---------- Material to process ----------

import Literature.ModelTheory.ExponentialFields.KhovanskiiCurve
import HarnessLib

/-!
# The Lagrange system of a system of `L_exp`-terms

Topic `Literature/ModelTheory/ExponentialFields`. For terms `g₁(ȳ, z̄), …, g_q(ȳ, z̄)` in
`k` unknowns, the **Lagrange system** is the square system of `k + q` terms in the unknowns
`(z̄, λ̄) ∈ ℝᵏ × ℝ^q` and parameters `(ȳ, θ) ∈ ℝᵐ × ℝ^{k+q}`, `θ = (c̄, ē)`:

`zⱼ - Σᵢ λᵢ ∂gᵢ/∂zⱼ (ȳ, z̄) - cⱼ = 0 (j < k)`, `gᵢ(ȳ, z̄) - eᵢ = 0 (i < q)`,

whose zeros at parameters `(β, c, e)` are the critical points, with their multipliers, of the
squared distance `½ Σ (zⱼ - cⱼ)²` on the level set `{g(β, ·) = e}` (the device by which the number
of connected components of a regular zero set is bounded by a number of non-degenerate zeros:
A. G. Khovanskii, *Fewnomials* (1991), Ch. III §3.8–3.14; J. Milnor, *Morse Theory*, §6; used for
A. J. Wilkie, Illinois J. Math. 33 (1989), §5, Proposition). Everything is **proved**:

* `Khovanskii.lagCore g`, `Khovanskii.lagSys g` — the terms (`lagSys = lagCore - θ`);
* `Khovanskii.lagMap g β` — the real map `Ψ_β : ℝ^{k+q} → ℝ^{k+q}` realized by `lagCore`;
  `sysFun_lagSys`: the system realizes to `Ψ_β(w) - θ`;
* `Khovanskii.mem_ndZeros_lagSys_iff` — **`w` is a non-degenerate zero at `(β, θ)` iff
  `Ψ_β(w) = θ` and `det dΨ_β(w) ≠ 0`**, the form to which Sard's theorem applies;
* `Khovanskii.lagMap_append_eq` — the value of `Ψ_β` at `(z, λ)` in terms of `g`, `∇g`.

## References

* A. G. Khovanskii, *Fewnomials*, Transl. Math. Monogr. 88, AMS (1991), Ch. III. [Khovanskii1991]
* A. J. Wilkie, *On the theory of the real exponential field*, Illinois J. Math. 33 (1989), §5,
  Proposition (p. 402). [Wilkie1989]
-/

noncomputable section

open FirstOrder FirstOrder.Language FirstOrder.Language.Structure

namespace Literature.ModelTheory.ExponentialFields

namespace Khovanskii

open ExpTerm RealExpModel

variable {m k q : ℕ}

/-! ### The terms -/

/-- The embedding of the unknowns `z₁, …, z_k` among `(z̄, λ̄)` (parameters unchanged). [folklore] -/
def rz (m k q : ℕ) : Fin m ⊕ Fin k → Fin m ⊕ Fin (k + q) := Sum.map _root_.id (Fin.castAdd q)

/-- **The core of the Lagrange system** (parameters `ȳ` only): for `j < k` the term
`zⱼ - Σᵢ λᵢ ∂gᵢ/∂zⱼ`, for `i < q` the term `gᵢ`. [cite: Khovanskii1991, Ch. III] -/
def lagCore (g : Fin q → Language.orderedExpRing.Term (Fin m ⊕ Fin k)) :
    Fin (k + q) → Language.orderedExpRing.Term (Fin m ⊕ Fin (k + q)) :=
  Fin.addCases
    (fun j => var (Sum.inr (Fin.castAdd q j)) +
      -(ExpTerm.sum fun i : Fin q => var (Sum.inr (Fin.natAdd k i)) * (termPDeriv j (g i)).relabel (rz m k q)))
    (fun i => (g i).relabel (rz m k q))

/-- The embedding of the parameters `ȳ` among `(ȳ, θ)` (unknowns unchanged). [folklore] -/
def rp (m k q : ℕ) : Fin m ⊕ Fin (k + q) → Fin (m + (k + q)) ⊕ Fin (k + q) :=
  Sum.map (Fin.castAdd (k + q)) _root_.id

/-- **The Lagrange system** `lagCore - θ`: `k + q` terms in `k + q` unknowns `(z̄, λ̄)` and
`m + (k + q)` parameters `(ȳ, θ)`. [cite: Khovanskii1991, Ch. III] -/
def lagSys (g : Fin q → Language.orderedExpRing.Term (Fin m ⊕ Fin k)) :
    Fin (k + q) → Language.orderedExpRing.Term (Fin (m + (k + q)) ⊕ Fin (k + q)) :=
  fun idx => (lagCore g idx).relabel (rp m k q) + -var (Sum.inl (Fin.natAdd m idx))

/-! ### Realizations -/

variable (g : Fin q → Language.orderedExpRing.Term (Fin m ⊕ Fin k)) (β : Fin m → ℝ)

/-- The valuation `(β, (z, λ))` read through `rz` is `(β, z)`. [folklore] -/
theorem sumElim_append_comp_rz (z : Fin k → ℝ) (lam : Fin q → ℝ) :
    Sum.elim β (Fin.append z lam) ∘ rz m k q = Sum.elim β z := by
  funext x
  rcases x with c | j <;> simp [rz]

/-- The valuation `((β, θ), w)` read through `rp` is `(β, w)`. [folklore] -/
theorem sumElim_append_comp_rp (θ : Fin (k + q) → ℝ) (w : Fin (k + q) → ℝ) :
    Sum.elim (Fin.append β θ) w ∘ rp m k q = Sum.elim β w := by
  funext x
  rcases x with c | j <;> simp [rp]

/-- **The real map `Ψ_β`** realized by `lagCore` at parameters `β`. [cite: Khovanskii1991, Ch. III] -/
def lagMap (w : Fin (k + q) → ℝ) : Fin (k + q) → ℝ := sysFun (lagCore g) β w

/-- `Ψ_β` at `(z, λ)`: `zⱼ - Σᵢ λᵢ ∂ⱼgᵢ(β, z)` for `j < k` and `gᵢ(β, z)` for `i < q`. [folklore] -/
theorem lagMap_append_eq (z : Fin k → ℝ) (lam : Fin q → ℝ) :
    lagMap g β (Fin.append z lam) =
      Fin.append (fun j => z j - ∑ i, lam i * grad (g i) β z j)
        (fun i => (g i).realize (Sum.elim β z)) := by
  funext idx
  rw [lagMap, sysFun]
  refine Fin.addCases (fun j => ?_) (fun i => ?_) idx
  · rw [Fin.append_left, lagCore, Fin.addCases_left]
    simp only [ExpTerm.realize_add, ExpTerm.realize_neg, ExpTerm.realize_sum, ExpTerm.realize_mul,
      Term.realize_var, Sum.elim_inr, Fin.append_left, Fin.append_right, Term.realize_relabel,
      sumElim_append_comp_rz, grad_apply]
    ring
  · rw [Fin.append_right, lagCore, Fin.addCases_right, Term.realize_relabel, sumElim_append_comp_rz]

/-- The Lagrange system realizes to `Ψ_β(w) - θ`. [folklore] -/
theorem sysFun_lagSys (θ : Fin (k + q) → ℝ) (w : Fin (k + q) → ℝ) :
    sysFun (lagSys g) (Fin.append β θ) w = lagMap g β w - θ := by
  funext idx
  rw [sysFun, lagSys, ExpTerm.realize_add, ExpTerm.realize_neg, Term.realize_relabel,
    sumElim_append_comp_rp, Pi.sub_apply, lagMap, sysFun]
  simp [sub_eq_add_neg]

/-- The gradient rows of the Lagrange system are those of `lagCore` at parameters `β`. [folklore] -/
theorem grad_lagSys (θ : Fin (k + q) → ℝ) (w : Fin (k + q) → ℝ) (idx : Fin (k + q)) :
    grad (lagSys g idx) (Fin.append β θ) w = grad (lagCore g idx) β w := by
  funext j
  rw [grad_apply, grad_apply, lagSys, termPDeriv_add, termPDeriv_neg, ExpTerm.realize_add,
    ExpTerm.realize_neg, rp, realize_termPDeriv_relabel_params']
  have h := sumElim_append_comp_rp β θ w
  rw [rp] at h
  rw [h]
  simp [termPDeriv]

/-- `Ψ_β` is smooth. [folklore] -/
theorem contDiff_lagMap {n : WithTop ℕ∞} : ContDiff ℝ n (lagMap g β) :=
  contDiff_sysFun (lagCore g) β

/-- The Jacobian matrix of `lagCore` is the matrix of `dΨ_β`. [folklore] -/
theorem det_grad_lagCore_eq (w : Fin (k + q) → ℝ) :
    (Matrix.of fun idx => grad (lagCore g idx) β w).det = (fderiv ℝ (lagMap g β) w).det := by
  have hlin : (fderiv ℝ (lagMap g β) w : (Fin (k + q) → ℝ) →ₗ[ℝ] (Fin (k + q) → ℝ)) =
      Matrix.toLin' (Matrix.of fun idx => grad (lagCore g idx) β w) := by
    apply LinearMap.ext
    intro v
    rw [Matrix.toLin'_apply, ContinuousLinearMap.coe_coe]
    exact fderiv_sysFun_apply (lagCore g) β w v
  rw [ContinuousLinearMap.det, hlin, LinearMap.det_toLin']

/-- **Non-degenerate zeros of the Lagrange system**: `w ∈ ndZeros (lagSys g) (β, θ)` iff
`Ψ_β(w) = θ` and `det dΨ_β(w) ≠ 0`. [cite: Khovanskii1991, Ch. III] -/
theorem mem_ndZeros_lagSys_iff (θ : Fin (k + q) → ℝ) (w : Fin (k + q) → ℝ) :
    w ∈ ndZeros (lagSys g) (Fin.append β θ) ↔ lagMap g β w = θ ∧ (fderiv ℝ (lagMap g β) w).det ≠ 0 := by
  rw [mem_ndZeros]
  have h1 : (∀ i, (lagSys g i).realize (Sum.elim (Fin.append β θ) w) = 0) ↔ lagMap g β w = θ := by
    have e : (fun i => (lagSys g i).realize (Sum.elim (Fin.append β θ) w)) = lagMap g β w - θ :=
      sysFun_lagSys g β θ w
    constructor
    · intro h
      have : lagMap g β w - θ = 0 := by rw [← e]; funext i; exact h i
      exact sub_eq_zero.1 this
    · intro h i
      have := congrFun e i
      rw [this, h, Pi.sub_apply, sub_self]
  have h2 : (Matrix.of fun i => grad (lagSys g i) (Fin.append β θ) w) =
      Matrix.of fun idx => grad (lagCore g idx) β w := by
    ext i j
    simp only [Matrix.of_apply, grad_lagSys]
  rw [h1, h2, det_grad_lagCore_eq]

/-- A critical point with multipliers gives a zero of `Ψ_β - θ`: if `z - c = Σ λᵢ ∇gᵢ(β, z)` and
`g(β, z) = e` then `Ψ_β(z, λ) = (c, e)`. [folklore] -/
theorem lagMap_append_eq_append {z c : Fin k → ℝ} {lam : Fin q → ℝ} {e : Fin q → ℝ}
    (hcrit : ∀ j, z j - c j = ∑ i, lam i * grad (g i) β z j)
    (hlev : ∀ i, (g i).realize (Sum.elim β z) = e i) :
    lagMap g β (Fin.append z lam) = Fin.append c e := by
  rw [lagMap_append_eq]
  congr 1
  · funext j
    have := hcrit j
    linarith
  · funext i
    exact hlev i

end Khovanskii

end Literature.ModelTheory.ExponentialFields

----------

▸ **Work request**
Give again exactly, and only, the lines above starting at the one with "(fun j => var" and ending at the one with "(unknowns unchanged). [folklore] -/".

▸ **Task output**
    (fun j => var (Sum.inr (Fin.castAdd q j)) +
      -(ExpTerm.sum fun i : Fin q => var (Sum.inr (Fin.natAdd k i)) * (termPDeriv j (g i)).relabel (rz m k q)))
    (fun i => (g i).relabel (rz m k q))

/-- The embedding of the parameters `ȳ` among `(ȳ, θ)` (unknowns unchanged). [folklore] -/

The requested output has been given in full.